Return each line of the listing that contains the string "object".

____ Records provided

import Literature.AnabelianGeometry.SemiGraphs.CoveringGraphConnected
import Literature.AnabelianGeometry.SemiGraphs.CoveringGraphEquiv
import Literature.AnabelianGeometry.SemiGraphs.TemperedCoveringsRestrict
import Literature.AnabelianGeometry.SemiGraphs.OncePuncturedTemperedGroupWitness
import HarnessLib

/-!
# Hypotheses of Prop 3.6 / Thm 3.7 inherited by a covering semi-graph of anabelioids — the easy fields

Mochizuki, *Semi-graphs of anabelioids*, Publ. RIMS **42** (2006), §2 Rmk. 2.4.1 p. 26 (the hypotheses
of §2 "one verifies easily" pass to finite étale coverings) and §3 Def. 3.5 (i) p. 37 (the covering
semi-graph of anabelioids `G_S → G` of an object `S` of `B^cov(G)`) [cite: MochizukiSemiAnbd2006,
Rmk 2.4.1 p.26].  For `G_S = CovObj.coveringGraph S` — constituents = OPEN STABILISERS of base points of
orbits, branch maps = conjugated restrictions — the following standing hypotheses of Prop. 3.6 / Thm. 3.7
are inherited from `G` (route T, brick T7a; the remaining fields quasi-coherent / totally elevated /
Galois-countable / aloof / estranged are bricks T7b–d):

* `isGraph_coveringGraph`, `hasVertex_coveringGraph`, `isCountable_coveringGraph`,
* `isOfInjectiveType_coveringGraph`, `isVerticiallySlim_coveringGraph`,
* `isConnected_coveringGraph` (a connected object of `B^temp(G)` has a connected covering semi-graph —
  converse of `CoveringGraphConnected`).

Proof-only (abc-iut cell, L3 route T, brick T7a); nothing here bears on [IUTchIII] Cor. 3.12.
-/

namespace Literature.AnabelianGeometry.SemiGraphs

namespace ProfiniteSemiGraph

namespace CovObj

open Literature.AlgebraicGeometry.Frobenioids (IsConnectedObj IsSlimGroup)
open Literature.AlgebraicGeometry.Frobenioids.QuasiTemperoid.BTempConnected (nonempty_of_isConnectedObj)

universe u

variable {𝒢 : ProfiniteSemiGraph.{u}} (S : CovObj 𝒢)

/-! ### Graph, vertex, countability -/

/-- The covering semi-graph of a GRAPH of anabelioids is a graph: every branch `(b, ω)` abuts (to the
vertex-orbit glued from `ω`). [cite: MochizukiSemiAnbd2006, Def 3.5(i) p.37] -/
theorem isGraph_coveringGraph (h : 𝒢.IsGraph) : S.coveringGraph.IsGraph := by
  refine ⟨?_⟩
  rintro ⟨b, ω⟩
  obtain ⟨v, hv⟩ := Option.isSome_iff_exists.mp (h.abuts_isSome b)
  rw [S.coveringAbuts_eq hv ω]
  rfl

/-- `G_S` has a vertex as soon as some vertex fibre of `S` is nonempty. [cite: MochizukiSemiAnbd2006, Def 3.5(i) p.37] -/
theorem hasVertex_coveringGraph {v : 𝒢.graph.Vertex} (x : (S.SV v).obj.V) : S.coveringGraph.HasVertex :=
  ⟨⟨v, BTemp.cl (S.SV v) x⟩⟩

/-- The covering semi-graph of a countable `G` is countable (the fibres of an object of `B^cov(G)`
are countable sets). [cite: MochizukiSemiAnbd2006, Def 3.5(i) p.37] -/
theorem isCountable_coveringGraph (h : 𝒢.IsCountable) : S.coveringGraph.IsCountable := by
  haveI := h.countable_vertex
  haveI := h.countable_edge
  haveI : ∀ v : 𝒢.graph.Vertex, Countable (BTemp.Orbits (S.SV v)) := fun v => by
    haveI : Countable (S.SV v).obj.V := (S.SV v).property.1
    exact Quot.mk_surjective.countable
  haveI : ∀ e : 𝒢.graph.Edge, Countable (BTemp.Orbits (S.SE e)) := fun e => by
    haveI : Countable (S.SE e).obj.V := (S.SE e).property.1
    exact Quot.mk_surjective.countable
  exact ⟨inferInstanceAs (Countable (Σ v : 𝒢.graph.Vertex, BTemp.Orbits (S.SV v))),
    inferInstanceAs (Countable (Σ e : 𝒢.graph.Edge, BTemp.Orbits (S.SE e)))⟩

/-! ### Injective type, verticial slimness -/

/-- The covering semi-graph of a `G` of injective type is of injective type: its branch maps are
conjugated restrictions of the `b_*`. [cite: MochizukiSemiAnbd2006, Rmk 2.4.1 p.26] -/
theorem isOfInjectiveType_coveringGraph (h : 𝒢.IsOfInjectiveType) : S.coveringGraph.IsOfInjectiveType := by
  rintro ⟨b, ω⟩ ⟨v, ωv⟩ hab k k' hkk'
  apply Subtype.ext
  have e := congrArg Subtype.val hkk'
  change S.conjugator hab * 𝒢.brHom b v _ k * (S.conjugator hab)⁻¹ =
    S.conjugator hab * 𝒢.brHom b v _ k' * (S.conjugator hab)⁻¹ at e
  exact h b v _ (mul_left_cancel (mul_right_cancel e))

/-- The covering semi-graph of a verticially slim `G` is verticially slim: open subgroups of slim
profinite groups are slim. [cite: MochizukiSemiAnbd2006, Rmk 2.4.1 p.26] -/
theorem isVerticiallySlim_coveringGraph (h : 𝒢.IsVerticiallySlim) : S.coveringGraph.IsVerticiallySlim := by
  rintro ⟨v, ω⟩
  exact isSlimGroup_subgroup_of_isOpen (h v) _ ((S.SV v).property.2 _)

/-! ### Connectedness (converse of `CoveringGraphConnected`) -/

/-- Generating steps of `SameComponent` join nodes of the covering semi-graph that are reachable in
its barycentric subdivision (vertex/edge moves do not change the node; a gluing step is the 2-step
path edge – branch – vertex). [cite: MochizukiSemiAnbd2006, Def 3.5(ii) p.37] -/
theorem reachable_of_adj {p q : S.Point} (h : S.Adj p q) :
    S.coveringSemiGraph.subdivision.Reachable
      (Sum.elim (fun x => Sum.inl ⟨x.1, BTemp.cl (S.SV x.1) x.2⟩)
        (fun y => Sum.inr (Sum.inl ⟨y.1, BTemp.cl (S.SE y.1) y.2⟩)) p)
      (Sum.elim (fun x => Sum.inl ⟨x.1, BTemp.cl (S.SV x.1) x.2⟩)
        (fun y => Sum.inr (Sum.inl ⟨y.1, BTemp.cl (S.SE y.1) y.2⟩)) q) := by
  cases h with
  | vertex v g x =>
    change S.coveringSemiGraph.subdivision.Reachable (Sum.inl ⟨v, BTemp.cl (S.SV v) x⟩)
      (Sum.inl ⟨v, BTemp.cl (S.SV v) ((S.SV v).obj.ρ g x)⟩)
    rw [BTemp.cl_ρ]
  | edge e g x =>
    change S.coveringSemiGraph.subdivision.Reachable (Sum.inr (Sum.inl ⟨e, BTemp.cl (S.SE e) x⟩))
      (Sum.inr (Sum.inl ⟨e, BTemp.cl (S.SE e) ((S.SE e).obj.ρ g x)⟩))
    rw [BTemp.cl_ρ]
  | glue b v hb x =>
    change S.coveringSemiGraph.subdivision.Reachable
      (Sum.inr (Sum.inl ⟨𝒢.graph.edgeOf b, BTemp.cl (S.SE (𝒢.graph.edgeOf b)) x⟩))
      (Sum.inl ⟨v, BTemp.cl (S.SV v) ((S.glue b v hb).hom.hom.hom x)⟩)
    -- edge – branch – vertex
    let β : S.coveringSemiGraph.Branch := ⟨b, BTemp.cl (S.SE (𝒢.graph.edgeOf b)) x⟩
    have h1 : S.coveringSemiGraph.subdivision.Adj (Sum.inr (Sum.inl (S.coveringSemiGraph.edgeOf β)))
        (Sum.inr (Sum.inr β)) := by
      rw [SemiGraph.subdivision, SimpleGraph.fromRel_adj]
      exact ⟨by simp, Or.inl (SemiGraph.NodeRel.edge_branch β)⟩
    have habuts : S.coveringSemiGraph.abuts β =
        some ⟨v, BTemp.cl (S.SV v) ((S.glue b v hb).hom.hom.hom x)⟩ := by
      rw [S.coveringAbuts_eq hb]
      rfl
    have h2 : S.coveringSemiGraph.subdivision.Adj (Sum.inr (Sum.inr β))
        (Sum.inl ⟨v, BTemp.cl (S.SV v) ((S.glue b v hb).hom.hom.hom x)⟩) := by
      rw [SemiGraph.subdivision, SimpleGraph.fromRel_adj]
      exact ⟨by simp, Or.inl (SemiGraph.NodeRel.branch_vertex β _ habuts)⟩
    exact (h1.reachable).trans h2.reachable

/-- Points in one component have reachable nodes. [cite: MochizukiSemiAnbd2006, Def 3.5(ii) p.37] -/
theorem reachable_of_sameComponent {p q : S.Point} (h : S.SameComponent p q) :
    S.coveringSemiGraph.subdivision.Reachable
      (Sum.elim (fun x => Sum.inl ⟨x.1, BTemp.cl (S.SV x.1) x.2⟩)
        (fun y => Sum.inr (Sum.inl ⟨y.1, BTemp.cl (S.SE y.1) y.2⟩)) p)
      (Sum.elim (fun x => Sum.inl ⟨x.1, BTemp.cl (S.SV x.1) x.2⟩)
        (fun y => Sum.inr (Sum.inl ⟨y.1, BTemp.cl (S.SE y.1) y.2⟩)) q) := by
  induction h with
  | rel _ _ h => exact S.reachable_of_adj h
  | refl _ => exact SimpleGraph.Reachable.refl _
  | symm _ _ _ ih => exact ih.symm
  | trans _ _ _ _ _ ih₁ ih₂ => exact ih₁.trans ih₂

/-- **A connected object of `B^temp(G)` has a connected covering semi-graph** (converse of
`isConnectedObj_of_isConnected_coveringGraph`). [cite: MochizukiSemiAnbd2006, Def 3.5(ii) p.37] -/
theorem isConnected_coveringGraph (hS : S.IsTempered) (hSc : IsConnectedObj (⟨S, hS⟩ : BTempCat 𝒢)) :
    S.coveringGraph.IsConnected := by
  classical
  -- a node of the subdivision comes from a point of `S`
  let π : S.Point → S.coveringSemiGraph.Node :=
    Sum.elim (fun x => Sum.inl ⟨x.1, BTemp.cl (S.SV x.1) x.2⟩)
      (fun y => Sum.inr (Sum.inl ⟨y.1, BTemp.cl (S.SE y.1) y.2⟩))
  have hsc : ∀ p q : S.Point, S.coveringSemiGraph.subdivision.Reachable (π p) (π q) :=
    fun p q => S.reachable_of_sameComponent (sameComponent_of_isConnectedObj ⟨S, hS⟩ hSc p q)
  -- every node is reachable from the node of a point
  have hnode : ∀ n : S.coveringSemiGraph.Node, ∃ p : S.Point,
      S.coveringSemiGraph.subdivision.Reachable (π p) n := by
    rintro (⟨v, ω⟩ | ⟨e, ω⟩ | ⟨b, ω⟩)
    · refine ⟨Sum.inl ⟨v, Quot.out ω⟩, ?_⟩
      change S.coveringSemiGraph.subdivision.Reachable (Sum.inl ⟨v, BTemp.cl (S.SV v) (Quot.out ω)⟩) _
      rw [show BTemp.cl (S.SV v) (Quot.out ω) = ω from Quot.out_eq ω]
    · refine ⟨Sum.inr ⟨e, Quot.out ω⟩, ?_⟩
      change S.coveringSemiGraph.subdivision.Reachable
        (Sum.inr (Sum.inl ⟨e, BTemp.cl (S.SE e) (Quot.out ω)⟩)) _
      rw [show BTemp.cl (S.SE e) (Quot.out ω) = ω from Quot.out_eq ω]
    · refine ⟨Sum.inr ⟨𝒢.graph.edgeOf b, Quot.out ω⟩, ?_⟩
      change S.coveringSemiGraph.subdivision.Reachable
        (Sum.inr (Sum.inl ⟨𝒢.graph.edgeOf b, BTemp.cl (S.SE (𝒢.graph.edgeOf b)) (Quot.out ω)⟩)) _
      rw [show BTemp.cl (S.SE (𝒢.graph.edgeOf b)) (Quot.out ω) = ω from Quot.out_eq ω]
      have : S.coveringSemiGraph.subdivision.Adj
          (Sum.inr (Sum.inl (S.coveringSemiGraph.edgeOf ⟨b, ω⟩))) (Sum.inr (Sum.inr ⟨b, ω⟩)) := by
        rw [SemiGraph.subdivision, SimpleGraph.fromRel_adj]
        exact ⟨by simp, Or.inl (SemiGraph.NodeRel.edge_branch _)⟩
      exact this.reachable
  obtain ⟨x⟩ := nonempty_point_of_isConnectedObj ⟨S, hS⟩ hSc
  haveI : Nonempty S.coveringSemiGraph.Node := ⟨π x⟩
  refine ⟨SimpleGraph.Connected.mk fun n n' => ?_⟩
  obtain ⟨p, hp⟩ := hnode n
  obtain ⟨q, hq⟩ := hnode n'
  exact hp.symm.trans ((hsc p q).trans hq)

end CovObj

end ProfiniteSemiGraph

end Literature.AnabelianGeometry.SemiGraphs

________

▸ Response below:
semi-graph of anabelioids `G_S → G` of an object `S` of `B^cov(G)`) [cite: MochizukiSemiAnbd2006,
* `isConnected_coveringGraph` (a connected object of `B^temp(G)` has a connected covering semi-graph —
/-- The covering semi-graph of a countable `G` is countable (the fibres of an object of `B^cov(G)`
/-- **A connected object of `B^temp(G)` has a connected covering semi-graph** (converse of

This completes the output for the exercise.